12. The valve train as specified in claim 1, wherein the valve actuation element is a valve rocker having at least two parts,

a first valve rocker component pivotally mounted to the cylinder head via a valve rocker shaft and having contact surfaces that contact the sliding block element; and

a second valve rocker component extending parallel to the first valve rocker element and on a first side pivotally mounted to a hydraulic valve play equalization element and on a second side, engaging a shaft of the valve.

13. The valve train as specified in claim 12, wherein the first valve rocker component is H-shaped, having two elongated sections containing the contact surfaces extending parallel to each other and a carrier extending transversely to the two sections and engaging the second valve rocker element, and wherein the second valve rocker component extends between the two sections.

14. The valve train as specified in claim 1, wherein the slotted rocker arm guide has an inclined starting ramp portion extending along a plane substantially parallel to a plane tangential to the cam.

15. The valve train as specified in claim 1, wherein the sliding block element is pretensioned against the cam by means of at least one spring clip.

16. The valve train as specified in claim 15, wherein the at least one spring clip is mounted directly on the rocker arm component.

17. The valve train as specified in claim 1, wherein the valve actuation element abuts a stop portion of the rocker arm component when the valve is in a closed position.

18. The valve train as specified in claim 1, wherein the rocker arm component has fitting bores that interact with guide pins fastened on the cylinder head to allow for the linear displacement of the rocker arm component.

19. The valve train as specified in claim 1, wherein the valve actuation element is pivotally mounted to the cylinder head using at least one valve rocker shaft.
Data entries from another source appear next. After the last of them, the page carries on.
import Summits.Ventures.YMGap.RobustBall.PerturbedReflectionCovariance
import Summits.Ventures.YMGap.RobustBall.PerturbedAxisCovariancePairs
import HarnessLib

/-!
# Venture YMGap, track ROBUST-BALL — ONE STATE, step 16: the TIER-2 (link-summable) perturbed specification under the axis
# reflections; the one state of a reflection-symmetric summable member is reflection symmetric

HONEST FRAMING. WHAT THIS IS: a venture file (cell `pub-ymgap`, track Y2 ROBUST-BALL, seat ds-3, theorems only), the tier-2 twin
of `OneStateReflection.lean` (as `PerturbedAxisCovariancePairs.lean` is the tier-2 twin of `PerturbedAxisCovariance.lean`): for a
link-summable potential `W` with continuous terms that is COVARIANT under the axis reflection `x_i ↦ −x_i`
(`W_{𝓻X}(configSiteReflect i U) = W_X(U)`, `𝓻` the reflected-link map of the gauge-boot convention), the tier-2 energy is
reflection covariant (`perturbedEnergyS_reflect`: the series over the finite link sets meeting the volume is re-indexed along
`X ↦ 𝓻X`), so is the tier-2 specification `perturbedYMS` (`perturbedYMS_map_configSiteReflect`, by the generic twisted relabelling
`Covariance.tilted_glueWith_map_twist` with inversion on the links along direction `i`), its DLR set is reflection stable
(`map_configSiteReflect_mem_perturbedGibbsMeasuresS`), and ★★ under `PerturbedMassGapAtS` THE ONE STATE IS REFLECTION INVARIANT
(`oneState_reflectInvariant_of_perturbedMassGapAtS`). WHAT THIS IS NOT: no concrete tier-2 member is certified reflection
covariant here — the tree's isotropic pair couplings `τ κ^{‖x_p − x_q‖₁}` are indexed by plaquette BASE POINTS, which a
reflection does not map to base points (translations and axis permutations do), so they are not literally reflection symmetric;
a centre-indexed variant would be. Lattice statements only; nothing about the continuum limit or the Clay Millennium problem.

References: H.-O. Georgii (2011), §5.1; the track's `PerturbedReflectionCovariance.lean`, `PerturbedAxisCovariancePairs.lean`,
`SummableSpecification.lean`.
-/

noncomputable section

open MeasureTheory Filter Function
open Literature.Probability.LatticeModels hiding configShift configShift_apply
open Literature.MathematicalPhysics.QuantumLattice
open Literature.MathematicalPhysics.QuantumFieldTheory hiding ZdEdge Site
open Summit.QuantumFields.GaugeBoot (zdSiteReflect configSiteReflect configSiteReflect_apply zdSiteReflect_zdSiteReflect
  zdSiteReflect_sub_single configSiteReflect_configSiteReflect measurable_configSiteReflect)

namespace Summit.Ventures.YMGap.RobustBall

/-! ### The tier-2 carrier under reflections -/

section CarrierS

variable {d N : ℕ} {G : Type*} [Group G] (ρ : G →* Matrix (Fin N) (Fin N) ℂ)
  [TopologicalSpace G] [IsTopologicalGroup G] [CompactSpace G]

/-- **Reflection covariance of the tier-2 perturbed energy** for a reflection-covariant potential (the series over all finite
link sets meeting the volume is re-indexed along the involution `X ↦ 𝓻X`). [folklore] -/
theorem perturbedEnergyS_reflect (hρ : Continuous ρ) (β : ℝ) {W : Potential (ZdEdge d) G} (i : Fin d)
    (hW : ∀ (X : Finset (ZdEdge d)) (U : LGConfig d G),
      W (X.image (fun x : ZdEdge d =>
          if x.2 = i then (zdSiteReflect i x.1 - Pi.single i 1, i) else (zdSiteReflect i x.1, x.2))) (configSiteReflect i U) =
        W X U)
    (Λ : Finset (ZdEdge d)) (U : LGConfig d G) :
    perturbedEnergyS ρ β W
        (Λ.image (fun x : ZdEdge d =>
          if x.2 = i then (zdSiteReflect i x.1 - Pi.single i 1, i) else (zdSiteReflect i x.1, x.2)))
        (configSiteReflect i U) = perturbedEnergyS ρ β W Λ U := by
  classical
  have hinv := reflectEdge_involutive (d := d) i
  set e : ZdEdge d ≃ ZdEdge d := hinv.toPerm _ with he
  have hmap : ∀ X : Finset (ZdEdge d), X.map e.toEmbedding =
      X.image (fun x : ZdEdge d =>
        if x.2 = i then (zdSiteReflect i x.1 - Pi.single i 1, i) else (zdSiteReflect i x.1, x.2)) := fun X => by
    rw [Finset.map_eq_image]
    rfl
  simp only [perturbedEnergyS, wilsonBoundaryAction_reflect ρ hρ]
  congr 1
  rw [← (Equiv.finsetCongr e).tsum_eq]
  refine tsum_congr fun X => ?_
  simp only [Equiv.finsetCongr_apply, hmap, ← Finset.image_inter _ _ hinv.injective, Finset.image_nonempty, hW]

variable [MeasurableSpace G] [BorelSpace G] [SecondCountableTopology G]

/-- ★ **Reflection covariance of the tier-2 perturbed specification** (link-summable reflection-covariant potential with
continuous terms): `γ^{W,S}_Λ(· | η) ∘ (configSiteReflect i)⁻¹ = γ^{W,S}_{𝓻Λ}(· | configSiteReflect i η)`. [folklore] -/
theorem perturbedYMS_map_configSiteReflect (hρ : Continuous ρ) (β : ℝ) {W : Potential (ZdEdge d) G}
    {B : Finset (ZdEdge d) → ℝ} (hB : IsLinkSummable W B) (hWc : ∀ X, Continuous (W X)) (i : Fin d)
    (hW : ∀ (X : Finset (ZdEdge d)) (U : LGConfig d G),
      W (X.image (fun x : ZdEdge d =>
          if x.2 = i then (zdSiteReflect i x.1 - Pi.single i 1, i) else (zdSiteReflect i x.1, x.2))) (configSiteReflect i U) =
        W X U)
    (Λ : Finset (ZdEdge d)) (η : LGConfig d G) :
    (perturbedYMS ρ β W Λ η).map (configSiteReflect i) =
      perturbedYMS ρ β W
        (Λ.image (fun x : ZdEdge d =>
          if x.2 = i then (zdSiteReflect i x.1 - Pi.single i 1, i) else (zdSiteReflect i x.1, x.2)))
        (configSiteReflect i η) := by
  classical
  have hinv := reflectEdge_involutive (d := d) i
  set e : ZdEdge d ≃ ZdEdge d := hinv.toPerm _ with he
  have hmap : Λ.map e.toEmbedding =
      Λ.image (fun x : ZdEdge d =>
        if x.2 = i then (zdSiteReflect i x.1 - Pi.single i 1, i) else (zdSiteReflect i x.1, x.2)) := by
    rw [Finset.map_eq_image]
    rfl
  let T : LGConfig d G ≃ᵐ LGConfig d G :=
    { toFun := configSiteReflect i, invFun := configSiteReflect i,
      left_inv := configSiteReflect_configSiteReflect i, right_inv := configSiteReflect_configSiteReflect i,
      measurable_toFun := measurable_configSiteReflect i, measurable_invFun := measurable_configSiteReflect i }
  have hT : ∀ (U : LGConfig d G) (x : ZdEdge d), T U x =
      (fun x : ZdEdge d => if x.2 = i then MeasurableEquiv.inv G else MeasurableEquiv.refl G) x (U (e.symm x)) := by
    intro U x
    show configSiteReflect i U x = _
    rw [Function.Involutive.toPerm_symm, Function.Involutive.coe_toPerm]
    by_cases hx : x.2 = i
    · simp only [configSiteReflect_apply, hx, ↓reduceIte]
      rfl
    · simp only [configSiteReflect_apply, hx, ↓reduceIte]
      rfl
  have hφ : ∀ x : ZdEdge d, MeasurePreserving
      ((fun x : ZdEdge d => if x.2 = i then MeasurableEquiv.inv G else MeasurableEquiv.refl G) x)
      (haarProbability G) (haarProbability G) := by
    intro x
    by_cases hx : x.2 = i
    · simp only [hx, ↓reduceIte]
      exact Measure.measurePreserving_inv (haarProbability G)
    · simp only [hx, ↓reduceIte]
      exact MeasurePreserving.id _
  have hcov : ∀ U : LGConfig d G, perturbedEnergyS ρ β W (Λ.map e.toEmbedding) (T U) = perturbedEnergyS ρ β W Λ U :=
    fun U => by
    rw [hmap]
    exact perturbedEnergyS_reflect ρ hρ β i hW Λ U
  have key := Covariance.tilted_glueWith_map_twist _ _ (continuous_perturbedEnergyS ρ hρ β hB hWc Λ)
    (continuous_perturbedEnergyS ρ hρ β hB hWc _) Λ T e _ hT hφ hcov η
  rw [← hmap]
  exact key

/-- ★ **Tier 2: the image of a DLR state of a reflection-covariant summable member under the reflection is a DLR state.**
[folklore] -/
theorem map_configSiteReflect_mem_perturbedGibbsMeasuresS [T2Space G] (hρ : Continuous ρ) (β : ℝ)
    {W : Potential (ZdEdge d) G} {B : Finset (ZdEdge d) → ℝ} (hB : IsLinkSummable W B)
    (hWc : ∀ X, Continuous (W X)) (hdep : ∀ X, DependsOn (W X) (↑X : Set (ZdEdge d))) (i : Fin d)
    (hW : ∀ (X : Finset (ZdEdge d)) (U : LGConfig d G),
      W (X.image (fun x : ZdEdge d =>
          if x.2 = i then (zdSiteReflect i x.1 - Pi.single i 1, i) else (zdSiteReflect i x.1, x.2))) (configSiteReflect i U) =
        W X U)
    {μ : Measure (LGConfig d G)} (hμ : μ ∈ perturbedGibbsMeasuresS (d := d) ρ β W) :
    μ.map (configSiteReflect i) ∈ perturbedGibbsMeasuresS (d := d) ρ β W := by
  classical
  have hinv := reflectEdge_involutive (d := d) i
  set e : ZdEdge d ≃ ZdEdge d := hinv.toPerm _ with he
  have hmap : ∀ Λ : Finset (ZdEdge d), Λ.map e.toEmbedding =
      Λ.image (fun x : ZdEdge d =>
        if x.2 = i then (zdSiteReflect i x.1 - Pi.single i 1, i) else (zdSiteReflect i x.1, x.2)) := fun Λ => by
    rw [Finset.map_eq_image]
    rfl
  let T : LGConfig d G ≃ᵐ LGConfig d G :=
    { toFun := configSiteReflect i, invFun := configSiteReflect i,
      left_inv := configSiteReflect_configSiteReflect i, right_inv := configSiteReflect_configSiteReflect i,
      measurable_toFun := measurable_configSiteReflect i, measurable_invFun := measurable_configSiteReflect i }
  exact Covariance.map_equiv_mem_gibbsMeasures (isSpecification_perturbedYMS ρ hρ β hB hWc hdep) T e
    (fun Λ η => by rw [hmap]; exact perturbedYMS_map_configSiteReflect ρ hρ β hB hWc i hW Λ η) hμ

end CarrierS

/-- ★★ **TIER 2: THE ONE STATE OF A REFLECTION-COVARIANT LINK-SUMMABLE MEMBER IS REFLECTION INVARIANT** (no Van Hove join).
[folklore] -/
theorem oneState_reflectInvariant_of_perturbedMassGapAtS {d N : ℕ} {β : ℝ} {W : Potential (ZdEdge d) (SUN N)}
    (hgap : PerturbedMassGapAtS d N β W) {B : Finset (ZdEdge d) → ℝ} (hB : IsLinkSummable W B)
    (hWc : ∀ X, Continuous (W X)) (hdep : ∀ X, DependsOn (W X) (↑X : Set (ZdEdge d))) (i : Fin d)
    (hW : ∀ (X : Finset (ZdEdge d)) (U : LGConfig d (SUN N)),
      W (X.image (fun x : ZdEdge d =>
          if x.2 = i then (zdSiteReflect i x.1 - Pi.single i 1, i) else (zdSiteReflect i x.1, x.2))) (configSiteReflect i U) =
        W X U) :
    ∃ μ : Measure (LGConfig d (SUN N)),
      perturbedGibbsMeasuresS (d := d) (fundamentalRep (Fin N)) ((N : ℝ) * β) W = {μ} ∧
        μ.map (configSiteReflect i) = μ := by
  haveI : SecondCountableTopology (Matrix (Fin N) (Fin N) ℂ) :=
    inferInstanceAs (SecondCountableTopology (Fin N → Fin N → ℂ))
  haveI : SecondCountableTopology (SUN N) := Topology.IsEmbedding.subtypeVal.secondCountableTopology
  obtain ⟨hsub, ⟨μ, hμ⟩⟩ := hgap.1
  exact ⟨μ, Set.eq_singleton_iff_unique_mem.2 ⟨hμ, fun ν hν => hsub hν hμ⟩,
    hsub (map_configSiteReflect_mem_perturbedGibbsMeasuresS _ (continuous_fundamentalRep (Fin N)) _ hB hWc hdep i hW hμ) hμ⟩

end Summit.Ventures.YMGap.RobustBall

end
20. A variable valve train for internal combustion engines having at least one cam on a camshaft rotatably mounted in a cylinder head for actuating a valve, whereby the cam acts upon a sliding block element movably guided in a rocker arm component along a slotted rocker arm guide formed on opposite inside surfaces of the rocker arm component, the sliding block element acts upon a valve actuation element, and the valve actuation element acts upon the valve, a stroke of the valve being variably adjustable by a linear displacement of the rocker arm component, and the sliding block element is pretensioned against the cam by a spring,

wherein provided between a cam base circle of the cam and the valve actuation element is an inclined preacceleration plane portion of the slotted rocker arm guide permitting an excitation movement of the sliding block element without actuating the valve actuation element in an area of a free travel and during said excitation movement, the sliding block element is raised above said valve actuation element.